TASK DETAILS:
In the entries that follow, find the line containing "obtain ⟨e2⟩ := hT"; from there, copy every line exactly through the line containing "exact e5.symm.trans (e4.symm.trans".

RAW DATA:
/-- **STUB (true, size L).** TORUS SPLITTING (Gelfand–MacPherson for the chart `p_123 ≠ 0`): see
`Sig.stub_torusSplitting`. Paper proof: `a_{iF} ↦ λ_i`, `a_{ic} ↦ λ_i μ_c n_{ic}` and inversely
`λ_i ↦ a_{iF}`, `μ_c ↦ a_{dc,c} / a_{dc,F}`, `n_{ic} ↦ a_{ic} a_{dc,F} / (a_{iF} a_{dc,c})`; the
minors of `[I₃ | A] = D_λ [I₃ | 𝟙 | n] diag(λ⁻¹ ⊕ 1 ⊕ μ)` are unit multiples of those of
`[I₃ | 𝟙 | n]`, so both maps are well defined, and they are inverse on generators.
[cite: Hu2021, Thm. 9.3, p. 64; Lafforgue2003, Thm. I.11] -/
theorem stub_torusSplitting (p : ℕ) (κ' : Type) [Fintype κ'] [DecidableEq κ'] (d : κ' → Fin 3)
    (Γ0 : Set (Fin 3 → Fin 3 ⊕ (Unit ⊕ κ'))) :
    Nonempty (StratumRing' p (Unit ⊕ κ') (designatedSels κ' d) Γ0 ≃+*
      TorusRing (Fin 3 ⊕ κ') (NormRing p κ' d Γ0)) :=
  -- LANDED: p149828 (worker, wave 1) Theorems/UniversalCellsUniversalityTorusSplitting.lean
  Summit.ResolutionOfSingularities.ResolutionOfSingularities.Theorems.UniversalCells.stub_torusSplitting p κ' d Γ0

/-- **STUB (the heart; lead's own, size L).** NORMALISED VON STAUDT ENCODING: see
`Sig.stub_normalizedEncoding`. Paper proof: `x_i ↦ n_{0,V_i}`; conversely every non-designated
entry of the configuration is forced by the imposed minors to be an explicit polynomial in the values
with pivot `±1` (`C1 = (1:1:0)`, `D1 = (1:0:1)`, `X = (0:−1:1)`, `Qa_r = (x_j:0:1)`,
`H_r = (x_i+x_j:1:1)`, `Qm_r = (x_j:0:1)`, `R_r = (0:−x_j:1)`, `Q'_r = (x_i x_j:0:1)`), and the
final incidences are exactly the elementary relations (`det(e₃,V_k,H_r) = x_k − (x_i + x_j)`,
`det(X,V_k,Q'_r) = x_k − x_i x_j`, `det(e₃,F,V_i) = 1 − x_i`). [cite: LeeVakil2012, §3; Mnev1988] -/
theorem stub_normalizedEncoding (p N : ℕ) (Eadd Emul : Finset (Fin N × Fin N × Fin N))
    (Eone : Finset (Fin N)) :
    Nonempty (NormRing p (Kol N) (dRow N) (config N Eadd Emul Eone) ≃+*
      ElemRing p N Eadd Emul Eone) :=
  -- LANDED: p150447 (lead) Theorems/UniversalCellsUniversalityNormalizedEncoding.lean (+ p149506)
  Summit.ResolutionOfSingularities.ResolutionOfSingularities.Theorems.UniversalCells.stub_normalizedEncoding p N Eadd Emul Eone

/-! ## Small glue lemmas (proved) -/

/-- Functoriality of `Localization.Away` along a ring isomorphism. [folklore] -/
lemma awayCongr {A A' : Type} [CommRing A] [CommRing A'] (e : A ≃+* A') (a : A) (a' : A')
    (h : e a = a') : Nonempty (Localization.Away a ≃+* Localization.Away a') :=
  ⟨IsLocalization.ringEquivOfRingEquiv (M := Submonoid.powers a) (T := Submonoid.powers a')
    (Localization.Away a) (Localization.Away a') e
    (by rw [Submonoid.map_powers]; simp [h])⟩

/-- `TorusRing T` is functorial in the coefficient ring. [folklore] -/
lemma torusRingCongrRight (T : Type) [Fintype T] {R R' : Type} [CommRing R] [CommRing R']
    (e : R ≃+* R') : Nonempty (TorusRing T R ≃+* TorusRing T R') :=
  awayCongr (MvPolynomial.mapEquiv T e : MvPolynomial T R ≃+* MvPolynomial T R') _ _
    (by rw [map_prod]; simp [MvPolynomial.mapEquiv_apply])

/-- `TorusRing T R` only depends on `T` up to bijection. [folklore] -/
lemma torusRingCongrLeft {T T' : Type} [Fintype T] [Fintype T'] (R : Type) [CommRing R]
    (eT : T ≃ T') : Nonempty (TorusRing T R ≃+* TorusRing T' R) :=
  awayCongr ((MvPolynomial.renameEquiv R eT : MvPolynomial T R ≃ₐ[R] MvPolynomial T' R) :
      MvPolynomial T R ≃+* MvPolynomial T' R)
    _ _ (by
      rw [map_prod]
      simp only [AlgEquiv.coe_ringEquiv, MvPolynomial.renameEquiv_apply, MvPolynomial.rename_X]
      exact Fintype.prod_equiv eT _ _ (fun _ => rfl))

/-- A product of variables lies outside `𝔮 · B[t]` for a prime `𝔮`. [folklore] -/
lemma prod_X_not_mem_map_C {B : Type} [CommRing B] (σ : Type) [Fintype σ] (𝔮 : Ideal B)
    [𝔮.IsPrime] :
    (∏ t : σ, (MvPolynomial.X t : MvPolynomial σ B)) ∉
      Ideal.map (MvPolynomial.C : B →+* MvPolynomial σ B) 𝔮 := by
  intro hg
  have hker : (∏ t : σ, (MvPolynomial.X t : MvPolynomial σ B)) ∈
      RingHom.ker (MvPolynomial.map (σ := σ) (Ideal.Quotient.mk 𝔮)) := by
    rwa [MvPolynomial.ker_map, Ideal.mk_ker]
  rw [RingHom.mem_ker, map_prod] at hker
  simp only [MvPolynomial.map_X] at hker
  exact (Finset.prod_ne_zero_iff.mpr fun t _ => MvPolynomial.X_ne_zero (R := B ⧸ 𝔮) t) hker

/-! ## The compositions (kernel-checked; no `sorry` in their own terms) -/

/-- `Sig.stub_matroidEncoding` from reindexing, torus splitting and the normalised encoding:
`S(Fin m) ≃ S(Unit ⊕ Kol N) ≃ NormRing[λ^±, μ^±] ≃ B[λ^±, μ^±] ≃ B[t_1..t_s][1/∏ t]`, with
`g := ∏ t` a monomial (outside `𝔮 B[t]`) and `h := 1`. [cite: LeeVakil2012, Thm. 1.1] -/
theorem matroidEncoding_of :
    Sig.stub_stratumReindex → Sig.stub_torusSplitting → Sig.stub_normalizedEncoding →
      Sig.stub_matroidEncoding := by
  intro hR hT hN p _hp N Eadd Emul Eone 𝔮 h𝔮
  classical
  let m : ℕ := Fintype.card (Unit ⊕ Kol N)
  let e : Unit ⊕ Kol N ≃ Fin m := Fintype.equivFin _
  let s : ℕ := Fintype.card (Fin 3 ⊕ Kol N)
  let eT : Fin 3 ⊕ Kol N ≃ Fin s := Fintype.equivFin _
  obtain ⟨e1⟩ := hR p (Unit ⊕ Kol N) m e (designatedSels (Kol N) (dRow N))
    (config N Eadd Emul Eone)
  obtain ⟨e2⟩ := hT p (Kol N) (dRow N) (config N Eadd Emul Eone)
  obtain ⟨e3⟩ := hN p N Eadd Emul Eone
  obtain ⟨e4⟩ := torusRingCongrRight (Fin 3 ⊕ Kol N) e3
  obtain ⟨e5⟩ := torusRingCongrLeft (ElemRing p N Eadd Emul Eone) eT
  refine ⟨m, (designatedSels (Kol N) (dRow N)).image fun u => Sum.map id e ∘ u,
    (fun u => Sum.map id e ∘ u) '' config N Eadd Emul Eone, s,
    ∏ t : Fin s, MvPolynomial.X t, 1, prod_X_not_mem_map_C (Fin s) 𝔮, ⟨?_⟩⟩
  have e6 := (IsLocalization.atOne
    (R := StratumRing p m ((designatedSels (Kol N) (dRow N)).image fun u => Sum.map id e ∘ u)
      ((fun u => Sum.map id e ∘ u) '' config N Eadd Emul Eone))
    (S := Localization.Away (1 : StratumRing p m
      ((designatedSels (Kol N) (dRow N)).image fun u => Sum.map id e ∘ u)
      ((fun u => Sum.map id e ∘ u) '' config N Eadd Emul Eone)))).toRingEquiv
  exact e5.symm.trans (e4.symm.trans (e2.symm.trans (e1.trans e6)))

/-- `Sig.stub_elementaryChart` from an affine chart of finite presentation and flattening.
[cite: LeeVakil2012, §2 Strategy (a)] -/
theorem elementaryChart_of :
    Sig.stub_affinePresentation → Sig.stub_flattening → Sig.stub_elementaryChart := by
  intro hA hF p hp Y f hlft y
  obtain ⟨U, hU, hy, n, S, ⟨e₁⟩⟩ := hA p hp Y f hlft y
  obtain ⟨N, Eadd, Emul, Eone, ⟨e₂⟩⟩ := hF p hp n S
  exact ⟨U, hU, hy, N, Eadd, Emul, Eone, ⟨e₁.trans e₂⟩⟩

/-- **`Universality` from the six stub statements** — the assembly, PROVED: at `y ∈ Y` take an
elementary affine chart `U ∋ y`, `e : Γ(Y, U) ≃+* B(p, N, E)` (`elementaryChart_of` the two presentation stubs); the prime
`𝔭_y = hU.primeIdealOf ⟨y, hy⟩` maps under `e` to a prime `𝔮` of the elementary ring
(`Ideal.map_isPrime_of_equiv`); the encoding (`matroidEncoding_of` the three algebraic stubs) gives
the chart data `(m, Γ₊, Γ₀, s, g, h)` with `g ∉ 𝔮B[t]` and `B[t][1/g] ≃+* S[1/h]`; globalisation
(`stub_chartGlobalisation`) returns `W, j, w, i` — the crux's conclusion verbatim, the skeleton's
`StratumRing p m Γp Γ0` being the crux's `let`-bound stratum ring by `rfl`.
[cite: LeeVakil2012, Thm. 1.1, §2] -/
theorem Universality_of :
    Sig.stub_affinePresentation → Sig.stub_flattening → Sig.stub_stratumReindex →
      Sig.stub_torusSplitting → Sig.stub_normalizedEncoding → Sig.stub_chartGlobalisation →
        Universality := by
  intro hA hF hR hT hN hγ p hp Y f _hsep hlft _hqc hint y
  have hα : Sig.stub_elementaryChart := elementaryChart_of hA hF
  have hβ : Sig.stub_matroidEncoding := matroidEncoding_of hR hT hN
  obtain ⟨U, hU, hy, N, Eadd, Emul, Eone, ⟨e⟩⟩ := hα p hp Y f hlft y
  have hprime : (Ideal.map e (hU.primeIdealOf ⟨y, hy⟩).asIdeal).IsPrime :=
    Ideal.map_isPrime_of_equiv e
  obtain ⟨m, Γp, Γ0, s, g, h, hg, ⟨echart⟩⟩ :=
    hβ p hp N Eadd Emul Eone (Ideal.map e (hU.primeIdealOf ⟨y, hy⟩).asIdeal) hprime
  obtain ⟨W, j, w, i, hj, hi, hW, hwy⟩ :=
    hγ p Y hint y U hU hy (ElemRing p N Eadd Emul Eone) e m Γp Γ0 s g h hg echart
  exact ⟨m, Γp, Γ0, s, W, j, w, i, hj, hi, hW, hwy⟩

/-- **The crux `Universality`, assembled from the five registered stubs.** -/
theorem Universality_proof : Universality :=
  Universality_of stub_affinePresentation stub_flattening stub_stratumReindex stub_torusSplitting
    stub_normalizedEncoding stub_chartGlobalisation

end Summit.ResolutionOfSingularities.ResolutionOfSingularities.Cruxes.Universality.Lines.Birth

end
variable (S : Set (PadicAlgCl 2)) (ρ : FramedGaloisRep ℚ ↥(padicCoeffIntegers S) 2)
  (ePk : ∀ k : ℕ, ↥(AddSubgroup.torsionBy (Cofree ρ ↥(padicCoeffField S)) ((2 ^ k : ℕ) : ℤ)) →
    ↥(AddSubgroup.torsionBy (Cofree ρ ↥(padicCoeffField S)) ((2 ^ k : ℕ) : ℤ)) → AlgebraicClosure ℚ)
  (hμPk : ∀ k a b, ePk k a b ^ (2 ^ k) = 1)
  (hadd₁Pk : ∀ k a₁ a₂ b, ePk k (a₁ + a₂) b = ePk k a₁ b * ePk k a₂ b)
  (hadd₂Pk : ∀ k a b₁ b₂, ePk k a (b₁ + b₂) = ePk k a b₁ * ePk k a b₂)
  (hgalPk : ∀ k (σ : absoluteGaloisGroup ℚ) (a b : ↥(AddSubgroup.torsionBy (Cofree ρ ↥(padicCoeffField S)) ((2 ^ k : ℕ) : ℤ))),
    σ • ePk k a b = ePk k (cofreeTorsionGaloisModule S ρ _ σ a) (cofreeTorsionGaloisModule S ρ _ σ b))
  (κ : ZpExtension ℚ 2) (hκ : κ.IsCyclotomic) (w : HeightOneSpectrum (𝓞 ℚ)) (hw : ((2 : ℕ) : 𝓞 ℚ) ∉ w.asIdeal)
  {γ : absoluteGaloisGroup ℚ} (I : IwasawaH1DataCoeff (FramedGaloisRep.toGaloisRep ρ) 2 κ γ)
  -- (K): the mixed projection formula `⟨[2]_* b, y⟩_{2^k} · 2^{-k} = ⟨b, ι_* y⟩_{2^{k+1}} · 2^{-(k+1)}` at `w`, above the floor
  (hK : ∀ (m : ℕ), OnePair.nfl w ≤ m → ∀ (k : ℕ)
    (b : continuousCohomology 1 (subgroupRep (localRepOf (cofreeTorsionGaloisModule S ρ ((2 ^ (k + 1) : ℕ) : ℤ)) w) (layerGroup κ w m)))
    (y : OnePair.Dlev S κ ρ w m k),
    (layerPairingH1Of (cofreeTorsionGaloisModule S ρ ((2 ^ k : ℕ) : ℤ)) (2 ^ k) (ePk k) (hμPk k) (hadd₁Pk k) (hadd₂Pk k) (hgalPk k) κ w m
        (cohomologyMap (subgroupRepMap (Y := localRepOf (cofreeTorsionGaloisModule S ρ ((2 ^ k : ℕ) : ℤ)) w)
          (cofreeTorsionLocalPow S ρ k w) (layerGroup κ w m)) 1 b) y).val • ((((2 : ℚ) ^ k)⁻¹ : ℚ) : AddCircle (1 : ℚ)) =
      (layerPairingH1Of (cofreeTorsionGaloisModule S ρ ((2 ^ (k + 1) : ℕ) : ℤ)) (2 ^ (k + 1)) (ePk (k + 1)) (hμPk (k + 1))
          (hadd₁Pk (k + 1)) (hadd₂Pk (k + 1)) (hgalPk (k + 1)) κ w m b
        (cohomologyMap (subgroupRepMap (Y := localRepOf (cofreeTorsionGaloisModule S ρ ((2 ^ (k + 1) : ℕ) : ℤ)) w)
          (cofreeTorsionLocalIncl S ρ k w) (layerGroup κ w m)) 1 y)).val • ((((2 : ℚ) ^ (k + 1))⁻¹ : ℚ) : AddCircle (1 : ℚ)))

ANSWER AREA:
  obtain ⟨e2⟩ := hT p (Kol N) (dRow N) (config N Eadd Emul Eone)
  obtain ⟨e3⟩ := hN p N Eadd Emul Eone
  obtain ⟨e4⟩ := torusRingCongrRight (Fin 3 ⊕ Kol N) e3
  obtain ⟨e5⟩ := torusRingCongrLeft (ElemRing p N Eadd Emul Eone) eT
  refine ⟨m, (designatedSels (Kol N) (dRow N)).image fun u => Sum.map id e ∘ u,
    (fun u => Sum.map id e ∘ u) '' config N Eadd Emul Eone, s,
    ∏ t : Fin s, MvPolynomial.X t, 1, prod_X_not_mem_map_C (Fin s) 𝔮, ⟨?_⟩⟩
  have e6 := (IsLocalization.atOne
    (R := StratumRing p m ((designatedSels (Kol N) (dRow N)).image fun u => Sum.map id e ∘ u)
      ((fun u => Sum.map id e ∘ u) '' config N Eadd Emul Eone))
    (S := Localization.Away (1 : StratumRing p m
      ((designatedSels (Kol N) (dRow N)).image fun u => Sum.map id e ∘ u)
      ((fun u => Sum.map id e ∘ u) '' config N Eadd Emul Eone)))).toRingEquiv
  exact e5.symm.trans (e4.symm.trans (e2.symm.trans (e1.trans e6)))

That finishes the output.